======== Stored data
include hK hAs hγA0 hγA hd0 hdsymm hdtri hJ hθ hJγ hl2 in
/-- **ROW (b) AT THE CLASS KERNEL ITSELF — `ℓ¹` decay at rate `θ/√d`**: for all `x, y`,
`|K x y| ≤ (1/(γ_A − J))·exp(−(θ/√d)·Σ_j|x_j − y_j|)` (J1 F2 `abs_kernel_le_exp` + `ℓ¹ ≤ √d·ℓ² ≤ √d·dist`) — the reference kernel's decay row
for the free side's class instance (seat n08-b). [cite: BenfattoEtAl1978, Appendix C (C.2) p.164 (class form); §5 (5.31) p.158] -/
theorem abs_kernel_le_exp_l1 (x y : B1Eq324BenfattoLemma.Site d) :
    |K x y| ≤ 1 / (γA - J) * Real.exp (-(θ / Real.sqrt d * ∑ j, |((x j : ℝ) - (y j : ℝ))|)) := by
  have hγJ : 0 < γA - J := by linarith
  refine (abs_kernel_le_exp hK hAs hd0 hdsymm hdtri hγA0 hγA hJ hθ hJγ x y).trans ?_
  rw [div_eq_mul_inv, mul_comm, one_div]
  refine mul_le_mul_of_nonneg_left (Real.exp_le_exp.mpr (neg_le_neg ?_)) (inv_nonneg.mpr hγJ.le)
  by_cases hd : d = 0
  · subst hd
    simp only [Finset.univ_eq_empty, Finset.sum_empty, mul_zero]
    exact mul_nonneg hθ ((Real.sqrt_nonneg _).trans (hl2 x y))
  · have hsd : 0 < Real.sqrt d := Real.sqrt_pos.mpr (by exact_mod_cast Nat.pos_of_ne_zero hd)
    have h1 := l1_le_sqrt_mul_l2 x y
    have h2 := hl2 x y
    calc θ / Real.sqrt d * ∑ j, |((x j : ℝ) - (y j : ℝ))|
        ≤ θ / Real.sqrt d * (Real.sqrt d * Real.sqrt (∑ j, (((x j : ℝ) - (y j : ℝ))) ^ 2)) :=
          mul_le_mul_of_nonneg_left h1 (div_nonneg hθ hsd.le)
      _ = θ * Real.sqrt (∑ j, (((x j : ℝ) - (y j : ℝ))) ^ 2) := by field_simp
      _ ≤ θ * dist x y := mul_le_mul_of_nonneg_left h2 hθ

end KernelL1

end Literature.MathematicalPhysics.QuantumFieldTheory.Balaban1983to89.B1Eq324BenfattoKernelSect5PartFieldRows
================
▶ Exercise goal:
Every line of the records above needs to be given again exactly.

▶ Response to this exercise:
include hK hAs hγA0 hγA hd0 hdsymm hdtri hJ hθ hJγ hl2 in
/-- **ROW (b) AT THE CLASS KERNEL ITSELF — `ℓ¹` decay at rate `θ/√d`**: for all `x, y`,
`|K x y| ≤ (1/(γ_A − J))·exp(−(θ/√d)·Σ_j|x_j − y_j|)` (J1 F2 `abs_kernel_le_exp` + `ℓ¹ ≤ √d·ℓ² ≤ √d·dist`) — the reference kernel's decay row
for the free side's class instance (seat n08-b). [cite: BenfattoEtAl1978, Appendix C (C.2) p.164 (class form); §5 (5.31) p.158] -/
theorem abs_kernel_le_exp_l1 (x y : B1Eq324BenfattoLemma.Site d) :
    |K x y| ≤ 1 / (γA - J) * Real.exp (-(θ / Real.sqrt d * ∑ j, |((x j : ℝ) - (y j : ℝ))|)) := by
  have hγJ : 0 < γA - J := by linarith
  refine (abs_kernel_le_exp hK hAs hd0 hdsymm hdtri hγA0 hγA hJ hθ hJγ x y).trans ?_
  rw [div_eq_mul_inv, mul_comm, one_div]
  refine mul_le_mul_of_nonneg_left (Real.exp_le_exp.mpr (neg_le_neg ?_)) (inv_nonneg.mpr hγJ.le)
  by_cases hd : d = 0
  · subst hd
    simp only [Finset.univ_eq_empty, Finset.sum_empty, mul_zero]
    exact mul_nonneg hθ ((Real.sqrt_nonneg _).trans (hl2 x y))
  · have hsd : 0 < Real.sqrt d := Real.sqrt_pos.mpr (by exact_mod_cast Nat.pos_of_ne_zero hd)
    have h1 := l1_le_sqrt_mul_l2 x y
    have h2 := hl2 x y
    calc θ / Real.sqrt d * ∑ j, |((x j : ℝ) - (y j : ℝ))|
        ≤ θ / Real.sqrt d * (Real.sqrt d * Real.sqrt (∑ j, (((x j : ℝ) - (y j : ℝ))) ^ 2)) :=
          mul_le_mul_of_nonneg_left h1 (div_nonneg hθ hsd.le)
      _ = θ * Real.sqrt (∑ j, (((x j : ℝ) - (y j : ℝ))) ^ 2) := by field_simp
      _ ≤ θ * dist x y := mul_le_mul_of_nonneg_left h2 hθ

end KernelL1

end Literature.MathematicalPhysics.QuantumFieldTheory.Balaban1983to89.B1Eq324BenfattoKernelSect5PartFieldRows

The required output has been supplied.